I looked around and saw some pigeons in the middle of the same field and decided to see if I could crawl over to them. Crawling with an open-sights rifle and no scope! What a revelation! What a joy! It's hugely better than trying to stalk with a dirty great scope on the gun: you can hold the rifle in many different ways, all of them easier than with the scope in the way; you don't have to worry about banging the fragile scope and, best of all, it's much lighter to carry. I covered the ground - for me - fairly swiftly and then nervously levelled the sights on the closest pigeon. This - and there's no big surprise here, I suppose, but it still took me aback - is much harder than with a scope: the animal is a great deal smaller, seems a very long way away, and focusing on three things at once is no joke for my middle-aged eyes. Nonetheless, I took the 20-yard shot and - to my amazement - got it.

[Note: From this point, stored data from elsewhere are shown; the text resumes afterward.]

/-
Origin: expansion seat `planner-pub-hodgecm-pv01-g4-0`, handover #2 2026-08-18T06:35:38Z (`HOME/pub-hodgecm-pv01-g4/lean/Pv01g4/EndStateCensus.lean`, md5 41200b8e, 243 lines);
landed by the gen-7 packager in gate run 25 as `HodgeCM/PerL34/EndStateCensus.lean` (import ^import Pv[0-9]+g[0-9]+\.→import HodgeCM.PerL34. ×1).
-/
/-
Origin: planner-pub-hodgecm-pv01-g4-0 (unit pub-hodgecm-pv01-g4, DAG-NODE PROVER #01 gen 4; lineage pv01 → pv01-g2 →
pv01-g3), 2026-08-18.  Proposed tree path: `HodgeCM/PerL34/EndStateCensus.lean` (new, additive; fresh namespace
`HodgeCM.PerL34.EndStateCensus`).  Imports this seat's `Pv01g4.EndStateStrength` (handover #1; rename to
`HodgeCM.PerL34.EndStateStrength`) and LANDED / run-24-STAGED tree modules.
KERNEL: nothing cited, nothing asserted — three `Prop`-valued records packaging binders that the tree's end-state
theorems already carry, and the implications / equivalences between them, each a one-line call of a landed or
staged strength theorem (S1: `EndStateStrength`, this seat; S4: `S4Strength`, pv12-g4; S5: `S5Conservative` /
`S5ConservativeQaut`, pv08-g3; S6: `S6Strength`, pv04-g4).
-/
import Summits.HodgeConjecture.HodgeCM.PerL34.EndStateStrength
import Summits.HodgeConjecture.HodgeCM.PerL34.S6Strength
import Summits.HodgeConjecture.HodgeCM.PerL34.S5Conservative
import Summits.HodgeConjecture.HodgeCM.PerL34.S5ConservativeQaut_2
import Summits.HodgeConjecture.HodgeCM.PerL34.S4Strength_2
import Summits.HodgeConjecture.HodgeCM.PerL34.AssemblyNoLandherr

/-!
# End-state census in kernel form: headline record bundle ↔ dictionary leaves → node leaves → PerL

Referee A, round 17, G2 / P3 asks for the table of end-state forms and "which is load-bearing".  The tree answers
it binder by binder in four strength files; this file states the answer ONCE, as theorems about three records:

* `NodeLeaves T` — the six PerL-internal OPEN node leaves of the carver's DAG in their record-free form
  (N12a `Open_thetaSub`, N19w `Open_thetaGen12`, N19g `Open_thetaReal34`, N29 `Open_occ`, N31 `Open_chars`,
  N33 `Open_thetaWedge`); `perL_of_nodeLeaves` = `perL_of_nodes''` (THE FLOOR: PerL from `M`, the print / design
  leaves N07 N09a N09b N12b, and these six);
* `HeadlineBundle T Pc` — the seven `T`-dependent, non-print binders of the headline
  `AssemblyRoutes.perL_of_openCharsWeilLeavesCRΔ` (`hAlb hbr hQ A12 A34 hch hW`); `perL_of_headlineBundle` = the
  headline;
* `DictLeaves T Pc` — what those seven binders are EXACTLY worth, componentwise: N12a (S6: `thetaAlbanese_iff_open`),
  the (12) generator identity `N19w_genIdentity` (S5: `bridges_iff_genIdentity`), the (34) core `N19g_core`
  (S5: `qautBridges_iff_core`), the `D`-free archimedean charts with occurrence on each torus side
  (S4: `archC_binder_iff_core`), N31, and — by this seat's `EndStateStrength` — A6 `Open_thetaWedge` ∧ `ThetaMeet`
  for the S1 binder.

Theorems: `dictLeaves_of_headlineBundle` (↓, needs `M`, `Fact_cmInflation`), `headlineBundle_of_dictLeaves`
(↑, needs `M`, N07, N09a, N09b, the `T`-free `SplitHolConfig`, `Fact_coverTheta`), `headlineBundle_iff_dictLeaves`,
`nodeLeaves_of_dictLeaves` (hypothesis-free), and the factorisation `perL_of_headlineBundle_eq` (the headline's
PerL IS the floor's PerL — trivially, `U.PerL` being a `Prop` — recorded as the statement that the headline factors
through `perL_of_nodes''`).  WHAT IS LOAD-BEARING: every field of `NodeLeaves` is a PerL-internal open input
(LEMMAS.md §2); the records of `HeadlineBundle` add, beyond the node leaves, exactly the dictionary-level
strengthenings `genIdentity ⇒ gen12`, `core34 ⇒ real34`, `charts ⇒ occ` (strict, see `S4Strength` /
`S5Conservative` module docstrings) and the 0-type `ThetaMeet`; none of them is a cited fact.
-/

set_option autoImplicit false

noncomputable section

namespace HodgeCM
namespace PerL34
namespace EndStateCensus

open HodgeCM.Prior.Perl34File HodgeCM.Prior.Perl34File.Perl34 HodgeCM.PerL34.ArchC
open HodgeCM.PerL34.EndStateStrength HodgeCM.PerL34.CharSpansFinal HodgeCM.PerL34.S1StrengthCR

variable {U : Universe} (T : U.ThetaModel)

/-! ## 1. The three records -/

/-- The six PerL-internal open NODE leaves (record-free end state). -/
structure NodeLeaves : Prop where
  /-- N12a, PerL Lemma 3.3(a): theta one-forms are `B_{Ψ_i}`-isotypic `σ`-eigen holomorphic -/
  thetaSub : T.Open_thetaSub
  /-- N19w, PerL Lemma 3.5 (12): `Λ ω₁ ω₂ ∈ S₁₂` -/
  gen12 : T.Open_thetaGen12
  /-- N19g, PerL Lemma 3.5 (34), closure form -/
  real34 : T.Open_thetaReal34
  /-- N29, PerL Lemma 4.1(c): occurrence -/
  occ : T.Open_occ
  /-- N31, PerL Lemma 4.2(b): all characters allowed -/
  chars : T.Open_chars
  /-- N33, PerL Prop 4.3: A6, a non-zero theta wedge -/
  wedge : T.Open_thetaWedge

/-- The seven `T`-dependent non-print binders of the headline `AssemblyRoutes.perL_of_openCharsWeilLeavesCRΔ`. -/
structure HeadlineBundle
    (Pc : ∀ {L : CMField} {ι₁ : L →+* ℂ} (V : HermSpace3 L ι₁) (c : SeesawCtx L),
      C4a.PointedCore (T.core V c)) : Prop where
  /-- `hAlb` (S6) -/
  alb : T.Fact_thetaAlbanese
  /-- `hbr` (S5, side (12)) -/
  bridges : ∀ {L : CMField} {ι₁ : L →+* ℂ} (V : HermSpace3 L ι₁) (c : SeesawCtx L), T.GoodCtx ι₁ c →
    Nonempty (SeesawDictionary.SeesawBridge T V c (T.t12 V c) 0 1)
  /-- `hQ` (S5, side (34)) -/
  qaut : ∀ {L : CMField} {ι₁ : L →+* ℂ} (V : HermSpace3 L ι₁) (c : SeesawCtx L), T.GoodCtx ι₁ c →
    Nonempty (QautDictionary.QautBridge T V c (T.t34 V c) 2 3)
  /-- `A12` (S4) -/
  arch12 : ∀ {L : CMField} {ι₁ : L →+* ℂ} (V : HermSpace3 L ι₁) (c : SeesawCtx L), T.GoodCtx ι₁ c →
    Nonempty (ArchCDatum (T.core V c) (T.t12 V c) (Pc V c))
  /-- `A34` (S4) -/
  arch34 : ∀ {L : CMField} {ι₁ : L →+* ℂ} (V : HermSpace3 L ι₁) (c : SeesawCtx L), T.GoodCtx ι₁ c →
    Nonempty (ArchCDatum (T.core V c) (T.t34 V c) (Pc V c))
  /-- `hch` (S3, record-free since run 23) -/
  chars : T.Open_chars
  /-- `hW` (S1/S2, final form) -/
  weil : WeilStepsInputCRΔ T

/-- The DICTIONARY leaves: the exact worth of the seven binders, componentwise. -/
structure DictLeaves
    (Pc : ∀ {L : CMField} {ι₁ : L →+* ℂ} (V : HermSpace3 L ι₁) (c : SeesawCtx L),
      C4a.PointedCore (T.core V c)) : Prop where
  /-- = `alb` (S6: `thetaAlbanese_iff_open`) -/
  thetaSub : T.Open_thetaSub
  /-- = `bridges` (S5: `bridges_iff_genIdentity`) -/
  genIdentity : ∀ {L : CMField} {ι₁ : L →+* ℂ} (V : HermSpace3 L ι₁) (c : SeesawCtx L), T.GoodCtx ι₁ c →
    N19w_genIdentity T V c (T.t12 V c) 0 1
  /-- = `qaut` (S5: `qautBridges_iff_core`) -/
  core34 : ∀ {L : CMField} {ι₁ : L →+* ℂ} (V : HermSpace3 L ι₁) (c : SeesawCtx L), T.GoodCtx ι₁ c →
    N19g_core T V c (T.t34 V c) 2 3
  /-- = `arch12` (S4: `archC_binder_iff_core`) -/
  charts12 : ∀ {L : CMField} {ι₁ : L →+* ℂ} (V : HermSpace3 L ι₁) (c : SeesawCtx L), T.GoodCtx ι₁ c →
    ∃ K : ArchCCore (T.core V c) (Pc V c), ∀ i, K.Eigen i → (T.t12 V c).wOccurs i
  /-- = `arch34` -/
  charts34 : ∀ {L : CMField} {ι₁ : L →+* ℂ} (V : HermSpace3 L ι₁) (c : SeesawCtx L), T.GoodCtx ι₁ c →
    ∃ K : ArchCCore (T.core V c) (Pc V c), ∀ i, K.Eigen i → (T.t34 V c).wOccurs i
  /-- = `chars` -/
  chars : T.Open_chars
  /-- `wedge ∧ meet` = `weil` (S1: `EndStateStrength.weilStepsInputCRΔ_iff_thetaWedge`) -/
  wedge : T.Open_thetaWedge
  meet : ThetaMeet T

/-! ## 2. The floor and the headline -/

/-- **THE FLOOR**: PerL from `M`, the print / design leaves and the six node leaves (= `perL_of_nodes''`). -/
theorem perL_of_nodeLeaves (M : U.ModelAxioms) (T : U.ThetaModel) (h07 : N07_hodgeRiemann20 U)
    (h09a : N09a_embCover T) (h09b : N09b_innerEmb T) (h12b : N12b_signRecipe T) (h : NodeLeaves T) : U.PerL :=
  perL_of_nodes'' M T h07 h09a h09b ((N12a_iff T).mpr h.thetaSub) h12b ((N19w_iff T).mpr h.gen12)
    ((N19g_iff T).mpr h.real34) ((N29_iff T).mpr h.occ) ((N31_iff T).mpr h.chars) ((N33_iff T).mpr h.wedge)

/-- **THE HEADLINE**, bundled: `AssemblyRoutes.perL_of_openCharsWeilLeavesCRΔ`. -/
theorem perL_of_headlineBundle (M : U.ModelAxioms) (T : U.ThetaModel) (h07 : N07_hodgeRiemann20 U)
    (h09a : N09a_embCover T) (h09b : N09b_innerEmb T) (hM38 : U.Fact_cmInflation) (h12b : N12b_signRecipe T)
    (Pc : ∀ {L : CMField} {ι₁ : L →+* ℂ} (V : HermSpace3 L ι₁) (c : SeesawCtx L),
      C4a.PointedCore (T.core V c))
    (h : HeadlineBundle T Pc) : U.PerL :=
  AssemblyRoutes.perL_of_openCharsWeilLeavesCRΔ M T h07 h09a h09b hM38 h.alb h12b h.bridges h.qaut Pc h.arch12
    h.arch34 h.chars h.weil

/-! ## 3. Bundle ↔ dictionary leaves → node leaves -/

/-- **↓**: every record binder yields its dictionary leaf (`M`, `Fact_cmInflation` for S6; `hch` for S1). -/
theorem dictLeaves_of_headlineBundle (M : U.ModelAxioms) (hM38 : U.Fact_cmInflation)
    (Pc : ∀ {L : CMField} {ι₁ : L →+* ℂ} (V : HermSpace3 L ι₁) (c : SeesawCtx L),
      C4a.PointedCore (T.core V c))
    (h : HeadlineBundle T Pc) : DictLeaves T Pc where
  thetaSub := T.open_thetaSub_of_split M hM38 h.alb
  genIdentity := fun V c hc => (S5Conservative.bridges_iff_genIdentity T).1 h.bridges V c hc
  core34 := fun V c hc => (S5ConservativeQaut.qautBridges_iff_core T).1 h.qaut V c hc
  charts12 := fun V c hc => (T.archC_binder_iff_core Pc (fun V c => T.t12 V c)).1 h.arch12 V c hc
  charts34 := fun V c hc => (T.archC_binder_iff_core Pc (fun V c => T.t34 V c)).1 h.arch34 V c hc
  chars := h.chars
  wedge := (thetaWedge_and_meet_of_CRΔ T h.chars h.weil).1
  meet := (thetaWedge_and_meet_of_CRΔ T h.chars h.weil).2

/-- **↑**: the dictionary leaves rebuild every record binder (`M`, N07, N09a, N09b, the `T`-free `SplitHolConfig`
and `Fact_coverTheta` — all for the S1 binder; S4/S5/S6 are hypothesis-free). -/
theorem headlineBundle_of_dictLeaves (M : U.ModelAxioms) (hHR : U.Fact_hodgeRiemann20)
    (hE : T.Fact_embCover) (hI : T.Fact_innerEmb) (C : SplitHolConfig) (hcov : T.Fact_coverTheta)
    (Pc : ∀ {L : CMField} {ι₁ : L →+* ℂ} (V : HermSpace3 L ι₁) (c : SeesawCtx L),
      C4a.PointedCore (T.core V c))
    (h : DictLeaves T Pc) : HeadlineBundle T Pc where
  alb := T.thetaAlbanese_of_open h.thetaSub
  bridges := fun V c hc => (S5Conservative.bridges_iff_genIdentity T).2 h.genIdentity V c hc
  qaut := fun V c hc => (S5ConservativeQaut.qautBridges_iff_core T).2 h.core34 V c hc
  arch12 := fun V c hc => (T.archC_binder_iff_core Pc (fun V c => T.t12 V c)).2 h.charts12 V c hc
  arch34 := fun V c hc => (T.archC_binder_iff_core Pc (fun V c => T.t34 V c)).2 h.charts34 V c hc
  chars := h.chars
  weil := (weilStepsInputCRΔ_iff_thetaWedge T M hHR hE hI h.thetaSub
    (open_thetaGen12_of_genIdentity T h.genIdentity h.chars) h.chars C hcov).2 ⟨h.wedge, h.meet⟩

/-- **EXACT STRENGTH of the headline's record bundle**: equivalent to the dictionary leaves, modulo the model
axioms, the print leaves N07 N09a N09b, `Fact_cmInflation` (M38), the `T`-free `SplitHolConfig` and the
DEFINITIONAL `Fact_coverTheta`. -/
theorem headlineBundle_iff_dictLeaves (M : U.ModelAxioms) (hHR : U.Fact_hodgeRiemann20) (hE : T.Fact_embCover)
    (hI : T.Fact_innerEmb) (hM38 : U.Fact_cmInflation) (C : SplitHolConfig) (hcov : T.Fact_coverTheta)
    (Pc : ∀ {L : CMField} {ι₁ : L →+* ℂ} (V : HermSpace3 L ι₁) (c : SeesawCtx L),
      C4a.PointedCore (T.core V c)) :
    HeadlineBundle T Pc ↔ DictLeaves T Pc :=
  ⟨dictLeaves_of_headlineBundle T M hM38 Pc, headlineBundle_of_dictLeaves T M hHR hE hI C hcov Pc⟩

/-- **Dictionary leaves ⇒ node leaves**, hypothesis-free (`OpenInputsN19`, `Open_occ_of_archC`). -/
theorem nodeLeaves_of_dictLeaves
    (Pc : ∀ {L : CMField} {ι₁ : L →+* ℂ} (V : HermSpace3 L ι₁) (c : SeesawCtx L),
      C4a.PointedCore (T.core V c))
    (h : DictLeaves T Pc) : NodeLeaves T where
  thetaSub := h.thetaSub
  gen12 := open_thetaGen12_of_genIdentity T h.genIdentity h.chars
  real34 := open_thetaReal34_of_core T h.core34
  occ := T.Open_occ_of_archC Pc
    (fun V c hc => (T.archC_binder_iff_core Pc (fun V c => T.t12 V c)).2 h.charts12 V c hc)
    (fun V c hc => (T.archC_binder_iff_core Pc (fun V c => T.t34 V c)).2 h.charts34 V c hc)
  chars := h.chars
  wedge := h.wedge

/-- Hence headline bundle ⇒ node leaves (`M`, `Fact_cmInflation`). -/
theorem nodeLeaves_of_headlineBundle (M : U.ModelAxioms) (hM38 : U.Fact_cmInflation)
    (Pc : ∀ {L : CMField} {ι₁ : L →+* ℂ} (V : HermSpace3 L ι₁) (c : SeesawCtx L),
      C4a.PointedCore (T.core V c))
    (h : HeadlineBundle T Pc) : NodeLeaves T :=
  nodeLeaves_of_dictLeaves T Pc (dictLeaves_of_headlineBundle T M hM38 Pc h)

/-- **The headline factors through the floor**: its PerL obtained via `perL_of_nodes''` from the node leaves of
its own bundle.  (Both sides are proofs of the `Prop` `U.PerL`; the content is that this term type-checks with the
headline's binders and nothing else.) -/
theorem perL_of_headlineBundle_via_nodes (M : U.ModelAxioms) (T : U.ThetaModel) (h07 : N07_hodgeRiemann20 U)
    (h09a : N09a_embCover T) (h09b : N09b_innerEmb T) (hM38 : U.Fact_cmInflation) (h12b : N12b_signRecipe T)
    (Pc : ∀ {L : CMField} {ι₁ : L →+* ℂ} (V : HermSpace3 L ι₁) (c : SeesawCtx L),
      C4a.PointedCore (T.core V c))
    (h : HeadlineBundle T Pc) : U.PerL :=
  perL_of_nodeLeaves M T h07 h09a h09b h12b (nodeLeaves_of_headlineBundle T M hM38 Pc h)

/-- (Ported verbatim from the HodgeCMPerL package; no docstring in the source.) -/
theorem perL_of_headlineBundle_eq (M : U.ModelAxioms) (T : U.ThetaModel) (h07 : N07_hodgeRiemann20 U)
    (h09a : N09a_embCover T) (h09b : N09b_innerEmb T) (hM38 : U.Fact_cmInflation) (h12b : N12b_signRecipe T)
    (Pc : ∀ {L : CMField} {ι₁ : L →+* ℂ} (V : HermSpace3 L ι₁) (c : SeesawCtx L),
      C4a.PointedCore (T.core V c))
    (h : HeadlineBundle T Pc) :
    perL_of_headlineBundle M T h07 h09a h09b hM38 h12b Pc h =
      perL_of_headlineBundle_via_nodes M T h07 h09a h09b hM38 h12b Pc h :=
  rfl

/-- **The dictionary leaves close PerL through the floor** (no `SplitHolConfig`, no `Fact_coverTheta`, no M38:
those are prices of REBUILDING the records, not of PerL). -/
theorem perL_of_dictLeaves (M : U.ModelAxioms) (T : U.ThetaModel) (h07 : N07_hodgeRiemann20 U)
    (h09a : N09a_embCover T) (h09b : N09b_innerEmb T) (h12b : N12b_signRecipe T)
    (Pc : ∀ {L : CMField} {ι₁ : L →+* ℂ} (V : HermSpace3 L ι₁) (c : SeesawCtx L),
      C4a.PointedCore (T.core V c))
    (h : DictLeaves T Pc) : U.PerL :=
  perL_of_nodeLeaves M T h07 h09a h09b h12b (nodeLeaves_of_dictLeaves T Pc h)

/-- The `Pc` binder is always available (Hahn–Banach points, `ThetaModel.pointedCores`), so the records may be
read at `Pc := T.pointedCores`. -/
theorem perL_of_headlineBundle_pointed (M : U.ModelAxioms) (T : U.ThetaModel) (h07 : N07_hodgeRiemann20 U)
    (h09a : N09a_embCover T) (h09b : N09b_innerEmb T) (hM38 : U.Fact_cmInflation) (h12b : N12b_signRecipe T)
    (h : HeadlineBundle T (fun V c => T.pointedCores V c)) : U.PerL :=
  perL_of_headlineBundle M T h07 h09a h09b hM38 h12b _ h

end EndStateCensus
end PerL34
end HodgeCM

end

I went to the abandoned orchard after that and got a rabbit, too. A thirty-yard shot this time - but taken standing. The scope weighs 700g, one-and-half pounds; I could never hold the near-twelve-pound weight of the rifle plus scope steady for more than a few seconds when I'd tried standing shots before. Today, though, it seemed perfectly possible to keep the now-lighter rifle steady enough for such a shot. The transformation is a revelation, really.

Productive as they both were - and enlightening, too, each in their own way, these scope-less shots - neither of them would make it into a textbook for the new school of clinical, turn-the-animal-off-like-a-light, air-rifle hunting. I had to dispatch the flapping pigeon with a blow from the side of my heavy lock knife and break the neck of the still-kicking rabbit. But I did get food for the next few days and I also got confirmation that - though there's more practise needed, to be sure - hunting with iron sights is certainly possible.